S&P Global Downgrades Manchester, New Hampshire’s Sewer Revenue Bonds: What It Means
S&P Global Ratings recently lowered its long-term credit rating for Manchester, New Hampshire’s parity sewer revenue bonds from ‘AA-‘ to ‘A+’, marking a significant shift in the city’s financial outlook. The decision has sparked concern among residents, investors and local officials, who are now closely analyzing the implications of the downgrade. This article breaks down the reasons behind the move, its potential impact on Manchester, and what it could mean for the broader New Hampshire economy.
Understanding the Downgrade: A Closer Look
Credit ratings play a critical role in determining a municipality’s ability to borrow money and access capital markets. A downgrade often signals increased financial risk, which can lead to higher borrowing costs and reduced investor confidence. In this case, S&P cited several factors, including weaker fiscal management and economic challenges affecting the region.

Parity sewer revenue bonds are a type of municipal debt issued to fund infrastructure projects, such as wastewater treatment systems. The downgrade suggests that S&P has concerns about Manchester’s ability to maintain stable revenue streams to service these bonds, which could affect future capital improvements and public services.
Why This Matters for Manchester and Beyond
The downgrade comes at a time when many New Hampshire cities are grappling with aging infrastructure and rising operational costs. Manchester, the state’s largest city, has faced pressure to balance its budget while investing in critical systems like sewers and roads. A lower credit rating may force the city to pay higher interest rates on new bonds, diverting funds from other priorities.

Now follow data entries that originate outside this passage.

/-! ## §2  Axis 1, type 2: the stratum `𝒮₁²(s)` is the unit-torus orbit of `M₁(s,1)` (odd `s ≤ n₁`), empty otherwise; its weighted count `q^(s∕2)` -/

/-- **(T₁²·g) THE TYPE-2 STRATUM IS A UNIT-TORUS ORBIT** (`s` odd, `s ≤ n₁`, `|β − γ| = |ϖ|^{n₁}`): `𝒮₁²(s) = 𝒯·M₃(s,1)`. [cite: Kottwitz1986BaseChangeUnits, §1 pp. 240–241] -/
theorem axis1StratumTwo_eq_orbit {σ : K →+* K} (hσ : ∀ a, σ (σ a) = a) (hvσ : ∀ a, Valued.v (σ a) = Valued.v a)
    {ϖ : K} (hϖ : Valued.v ϖ = WithZero.exp (-1 : ℤ)) (T : GL (Fin 3) K) {α β γ : K} (hT : (T : Matrix (Fin 3) (Fin 3) K) = Matrix.diagonal ![α, β, γ])
    (hα : Valued.v α = 1) (hβ : Valued.v β = 1) (hγ : Valued.v γ = 1) {n₁ : ℕ} (h₁ : Valued.v (β - γ) = Valued.v ϖ ^ n₁) {s : ℕ} (hodd : ¬ 2 ∣ s) (hn : s ≤ n₁) :
    {M : Submodule 𝒪[K] (Fin 3 → K) | M ∈ normalisedStableLattices T ∧
        (∃ D : Fin 3 → K, (∀ i, σ (D i) = D i ∧ D i ≠ 0) ∧ IsVertexLattice σ ϖ (Matrix.diagonal D) 2 M) ∧
        ∃ z : K, Valued.v z = 1 ∧ M = latt (!![1, 0, 0; 0, 1, 0; 0, z, ϖ ^ s] : Matrix (Fin 3) (Fin 3) K)} =
      {M | ∃ u ∈ unitTorus K 3, M = mapGL (diagGLUnits u) (latt (!![1, 0, 0; 0, 1, 0; 0, 1, ϖ ^ s] : Matrix (Fin 3) (Fin 3) K))} := by
  have hϖ0 : ϖ ≠ 0 := fun h0 => by rw [h0, map_zero] at hϖ; exact WithZero.coe_ne_zero hϖ.symm
  have hϖ1 : Valued.v ϖ ≤ 1 := by rw [hϖ, ← WithZero.exp_zero, WithZero.exp_le_exp]; norm_num
  have hstab : Valued.v (γ - β) ≤ Valued.v (ϖ ^ s) := by
    rw [Valuation.map_sub_swap, h₁]; exact (F0P3cDyRamDiagonalStratumTools.v_pow_le_v_pow_iff hϖ s n₁).2 hn
  ext M
  simp only [Set.mem_setOf_eq]
  constructor
  · rintro ⟨-, -, z, hz, rfl⟩
    have hz0 : z ≠ 0 := fun h => by rw [h, map_zero] at hz; exact zero_ne_one hz
    have hu : (![1, 1, Units.mk0 z hz0] : Fin 3 → Kˣ) ∈ unitTorus K 3 := by
      rw [mem_unitTorus_iff]; intro i; fin_cases i <;> simp [hz]
    refine ⟨![1, 1, Units.mk0 z hz0], hu, ?_⟩
    rw [mapGL_diagGLUnits_latt_axis1 hϖ0 hu 1 s]
    simp
  · rintro ⟨u, hu, rfl⟩
    rw [mapGL_diagGLUnits_latt_axis1 hϖ0 hu 1 s]
    have h1 := (mem_unitTorus_iff u).1 hu 1
    have h2' := (mem_unitTorus_iff u).1 hu 2
    have hz : Valued.v ((u 2 : K) * 1 * ((u 1 : K))⁻¹) = 1 := by rw [map_mul, map_mul, map_inv₀, h1, h2', map_one]; simp
    refine ⟨⟨⟨Matrix.GeneralLinearGroup.mkOfDetNeZero _ (det_axis1_ne_zero hϖ0 _ s), rfl⟩, ?_, isNormalisedLattice_latt_axis1 hϖ1 hz s⟩,
      isTypeTwoPolarisable_latt_axis1 hσ hvσ hϖ hz hodd, _, hz, rfl⟩
    exact (mapGL_latt_axis1_eq_iff_of_diagonal hϖ0 hα hβ hγ T hT hz s).2 hstab

/-- **(T₁²·h) EMPTY ABOVE THE DEPTH** (`n₁ < s`). [cite: Kottwitz1986BaseChangeUnits, §1 pp. 240–241] -/
theorem axis1StratumTwo_eq_empty (σ : K →+* K) {ϖ : K} (hϖ : Valued.v ϖ = WithZero.exp (-1 : ℤ)) (T : GL (Fin 3) K) {α β γ : K}
    (hT : (T : Matrix (Fin 3) (Fin 3) K) = Matrix.diagonal ![α, β, γ]) (hα : Valued.v α = 1) (hβ : Valued.v β = 1) (hγ : Valued.v γ = 1) {n₁ : ℕ}
    (h₁ : Valued.v (β - γ) = Valued.v ϖ ^ n₁) {s : ℕ} (hn : n₁ < s) :
    {M : Submodule 𝒪[K] (Fin 3 → K) | M ∈ normalisedStableLattices T ∧
        (∃ D : Fin 3 → K, (∀ i, σ (D i) = D i ∧ D i ≠ 0) ∧ IsVertexLattice σ ϖ (Matrix.diagonal D) 2 M) ∧
        ∃ z : K, Valued.v z = 1 ∧ M = latt (!![1, 0, 0; 0, 1, 0; 0, z, ϖ ^ s] : Matrix (Fin 3) (Fin 3) K)} = ∅ := by
  have hϖ0 : ϖ ≠ 0 := fun h0 => by rw [h0, map_zero] at hϖ; exact WithZero.coe_ne_zero hϖ.symm
  refine Set.eq_empty_of_forall_notMem fun M ⟨⟨_, hTM, _⟩, _, z, hz, hM⟩ => ?_
  have h := (mapGL_latt_axis1_eq_iff_of_diagonal hϖ0 hα hβ hγ T hT hz s).1 (hM ▸ hTM)
  rw [Valuation.map_sub_swap, h₁, F0P3cDyRamDiagonalStratumTools.v_pow_le_v_pow_iff hϖ] at h
  omega

/-- **(T₁²·h′) EMPTY AT EVEN DEPTH.** [cite: Jacobowitz1962, §7–§8] [cite: Rogawski1990, §4.9 Prop. 4.9.1 (a) p. 55] -/
theorem axis1StratumTwo_eq_empty_of_two_dvd {σ : K →+* K} (hvσ : ∀ a, Valued.v (σ a) = Valued.v a)
    (hfix : ∀ x : K, σ x = x → x ≠ 0 → ∃ n : ℤ, Valued.v x = WithZero.exp (2 * n)) {ϖ : K} (hϖ : Valued.v ϖ = WithZero.exp (-1 : ℤ))
    (T : GL (Fin 3) K) {s : ℕ} (h2 : 2 ∣ s) :
    {M : Submodule 𝒪[K] (Fin 3 → K) | M ∈ normalisedStableLattices T ∧
        (∃ D : Fin 3 → K, (∀ i, σ (D i) = D i ∧ D i ≠ 0) ∧ IsVertexLattice σ ϖ (Matrix.diagonal D) 2 M) ∧
        ∃ z : K, Valued.v z = 1 ∧ M = latt (!![1, 0, 0; 0, 1, 0; 0, z, ϖ ^ s] : Matrix (Fin 3) (Fin 3) K)} = ∅ := by
  refine Set.eq_empty_of_forall_notMem fun M ⟨_, hD, z, hz, hM⟩ => ?_
  exact not_two_dvd_of_isTypeTwoPolarisable_latt_axis1 hvσ hfix hϖ hz (hM ▸ hD) h2

/-- **(T₁²·i) `#𝒮₁²(s) = (q − 1)·q^{s−1}`** (`s` odd, `s ≤ n₁`). [cite: Kottwitz1986BaseChangeUnits, §1 pp. 240–241] [cite: Serre1979, Ch. IV §2 Prop. 6] -/
theorem ncard_axis1StratumTwo {σ : K →+* K} (hσ : ∀ a, σ (σ a) = a) (hvσ : ∀ a, Valued.v (σ a) = Valued.v a)
    {ϖ : K} (hϖ : Valued.v ϖ = WithZero.exp (-1 : ℤ)) [Finite 𝓀[K]] (T : GL (Fin 3) K) {α β γ : K}
    (hT : (T : Matrix (Fin 3) (Fin 3) K) = Matrix.diagonal ![α, β, γ]) (hα : Valued.v α = 1) (hβ : Valued.v β = 1) (hγ : Valued.v γ = 1) {n₁ : ℕ}
    (h₁ : Valued.v (β - γ) = Valued.v ϖ ^ n₁) {s : ℕ} (hodd : ¬ 2 ∣ s) (hn : s ≤ n₁) :
    {M : Submodule 𝒪[K] (Fin 3 → K) | M ∈ normalisedStableLattices T ∧
        (∃ D : Fin 3 → K, (∀ i, σ (D i) = D i ∧ D i ≠ 0) ∧ IsVertexLattice σ ϖ (Matrix.diagonal D) 2 M) ∧
        ∃ z : K, Valued.v z = 1 ∧ M = latt (!![1, 0, 0; 0, 1, 0; 0, z, ϖ ^ s] : Matrix (Fin 3) (Fin 3) K)}.ncard =
      (Nat.card 𝓀[K] - 1) * Nat.card 𝓀[K] ^ (s - 1) := by
  rw [axis1StratumTwo_eq_orbit hσ hvσ hϖ T hT hα hβ hγ h₁ hodd hn, ncard_unitTorus_orbit_eq_relIndex_unitStabilizer,
    relIndex_unitStabilizer_latt_axis1 hϖ (map_one _) (by omega)]

/-- **(T₁²) HEAD — THE WEIGHTED COUNT OF THE TYPE-2 AXIS-1 STRATUM IS `q^{(s−1)∕2}`** (`s` odd, `s ≤ n₁`; in `ℕ`, `(s−1)∕2 = s∕2`; MEMO v2.1 §T2.2):
`#𝒮₁²(s) ∕ [𝒰 : S_F] = (q−1)q^{s−1} ∕ ((q−1)q^{(s−1)∕2})`. [cite: Rogawski1990, §4.9 Prop. 4.9.1 (a) p. 55] [cite: Kottwitz1986BaseChangeUnits, §1 pp. 240–241] -/
theorem finsum_stabiliserWeight_axis1StratumTwo {σ : K →+* K} (hσ : ∀ a, σ (σ a) = a) (hvσ : ∀ a, Valued.v (σ a) = Valued.v a)
    (hfix : ∀ x : K, σ x = x → x ≠ 0 → ∃ n : ℤ, Valued.v x = WithZero.exp (2 * n)) {ϖ : K} (hϖ : Valued.v ϖ = WithZero.exp (-1 : ℤ))
    {d : ℕ} (hd : Valued.v (ϖ - σ ϖ) = Valued.v ϖ ^ d) [Finite 𝓀[K]] (T : GL (Fin 3) K) {α β γ : K}
    (hT : (T : Matrix (Fin 3) (Fin 3) K) = Matrix.diagonal ![α, β, γ]) (hα : Valued.v α = 1) (hβ : Valued.v β = 1) (hγ : Valued.v γ = 1) {n₁ : ℕ}
    (h₁ : Valued.v (β - γ) = Valued.v ϖ ^ n₁) {s : ℕ} (hodd : ¬ 2 ∣ s) (hn : s ≤ n₁) :
    ∑ᶠ M ∈ {M : Submodule 𝒪[K] (Fin 3 → K) | M ∈ normalisedStableLattices T ∧
        (∃ D : Fin 3 → K, (∀ i, σ (D i) = D i ∧ D i ≠ 0) ∧ IsVertexLattice σ ϖ (Matrix.diagonal D) 2 M) ∧
        ∃ z : K, Valued.v z = 1 ∧ M = latt (!![1, 0, 0; 0, 1, 0; 0, z, ϖ ^ s] : Matrix (Fin 3) (Fin 3) K)}, stabiliserWeight σ M =
      (Nat.card 𝓀[K] : ℚ) ^ (s / 2) := by
  have hq : 1 < Nat.card 𝓀[K] := Finite.one_lt_card
  have hcard := ncard_axis1StratumTwo hσ hvσ hϖ T hT hα hβ hγ h₁ hodd hn
  have hfin : {M : Submodule 𝒪[K] (Fin 3 → K) | M ∈ normalisedStableLattices T ∧
      (∃ D : Fin 3 → K, (∀ i, σ (D i) = D i ∧ D i ≠ 0) ∧ IsVertexLattice σ ϖ (Matrix.diagonal D) 2 M) ∧
      ∃ z : K, Valued.v z = 1 ∧ M = latt (!![1, 0, 0; 0, 1, 0; 0, z, ϖ ^ s] : Matrix (Fin 3) (Fin 3) K)}.Finite := by
    refine Set.finite_of_ncard_ne_zero ?_
    rw [hcard]
    exact mul_ne_zero (by omega) (pow_ne_zero _ (by omega))
  rw [finsum_mem_eq_ncard_mul hfin _ ((((Nat.card 𝓀[K] - 1) * Nat.card 𝓀[K] ^ ((s + 1) / 2 - 1) : ℕ) : ℚ))⁻¹ ?_, hcard]
  · obtain ⟨j, rfl⟩ : ∃ j, s = 2 * j + 1 := ⟨s / 2, by omega⟩
    have e1 : (2 * j + 1 + 1) / 2 - 1 = j := by omega
    have e2 : (2 * j + 1) / 2 = j := by omega
    have e3 : 2 * j + 1 - 1 = j + j := by omega
    rw [e1, e2, e3, pow_add]
    have hq1 : ((Nat.card 𝓀[K] - 1 : ℕ) : ℚ) ≠ 0 := by
      rw [Nat.cast_ne_zero]; omega
    have hqj : ((Nat.card 𝓀[K] : ℚ)) ^ j ≠ 0 := pow_ne_zero _ (by rw [Nat.cast_ne_zero]; omega)
    push_cast
    field_simp
  · intro M hM
    rw [axis1StratumTwo_eq_orbit hσ hvσ hϖ T hT hα hβ hγ h₁ hodd hn] at hM
    obtain ⟨u, -, rfl⟩ := hM
    rw [stabiliserWeight_mapGL_diagGLUnits, stabiliserWeight_latt_axis1 hσ hvσ hfix hϖ hd (map_one _) (by omega)]

end Summit.HodgeConjecture.HodgeConjecture.Cruxes.H413.F0P3cDyRamDiagonalSplitCountTwoAxisOne

end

For residents, the downgrade could translate to higher taxes or fees if the city needs to bolster its finances. Local businesses may also feel the ripple effects, as reduced public investment can slow economic growth. However, city officials have emphasized their commitment to addressing the challenges through budget reforms and long-term planning.
What’s Next for Manchester?
S&P’s decision is not final. The city has 60 days to appeal the rating or provide additional information to address the agency’s concerns. Manchester’s leadership has already announced plans to engage with credit rating agencies and economic development partners to strengthen its financial position.
Analysts suggest that the downgrade could serve as a wake-up call for the city to prioritize fiscal discipline. “This is a chance to re-evaluate spending and ensure long-term sustainability,” said Dr. Emily Carter, a public finance expert at the University of New Hampshire. “With the right strategies, Manchester can recover and even improve its standing.”
Key Takeaways
- S&P Global downgraded Manchester, New Hampshire’s sewer revenue bonds from ‘AA-‘ to ‘A+’
- The move reflects concerns about the city’s fiscal management and economic stability
- A lower credit rating could lead to higher borrowing costs and reduced investor confidence
- Manchester has 60 days to appeal the decision or address S&P’s concerns
Frequently Asked Questions
What does a credit rating downgrade mean for a city?
A downgrade typically increases the cost of borrowing and may reduce investor confidence. Cities with lower ratings often face higher interest rates on new debt, which can strain budgets.
How can Manchester recover from this downgrade?
The city can focus on improving fiscal transparency, reducing deficits, and demonstrating strong long-term planning. Engaging with rating agencies and securing new revenue streams are also critical steps.
What are parity sewer revenue bonds?
These are municipal bonds issued to fund sewer infrastructure projects. They are typically backed by the revenue generated from sewer usage fees, making them a key tool for maintaining public utilities.
The downgrade of Manchester’s bonds underscores the delicate balance between infrastructure investment and fiscal responsibility. As the city navigates this challenge, its actions will serve as a case study for other municipalities facing similar pressures. For now, the focus remains on restoring confidence and ensuring a stable financial future for all residents.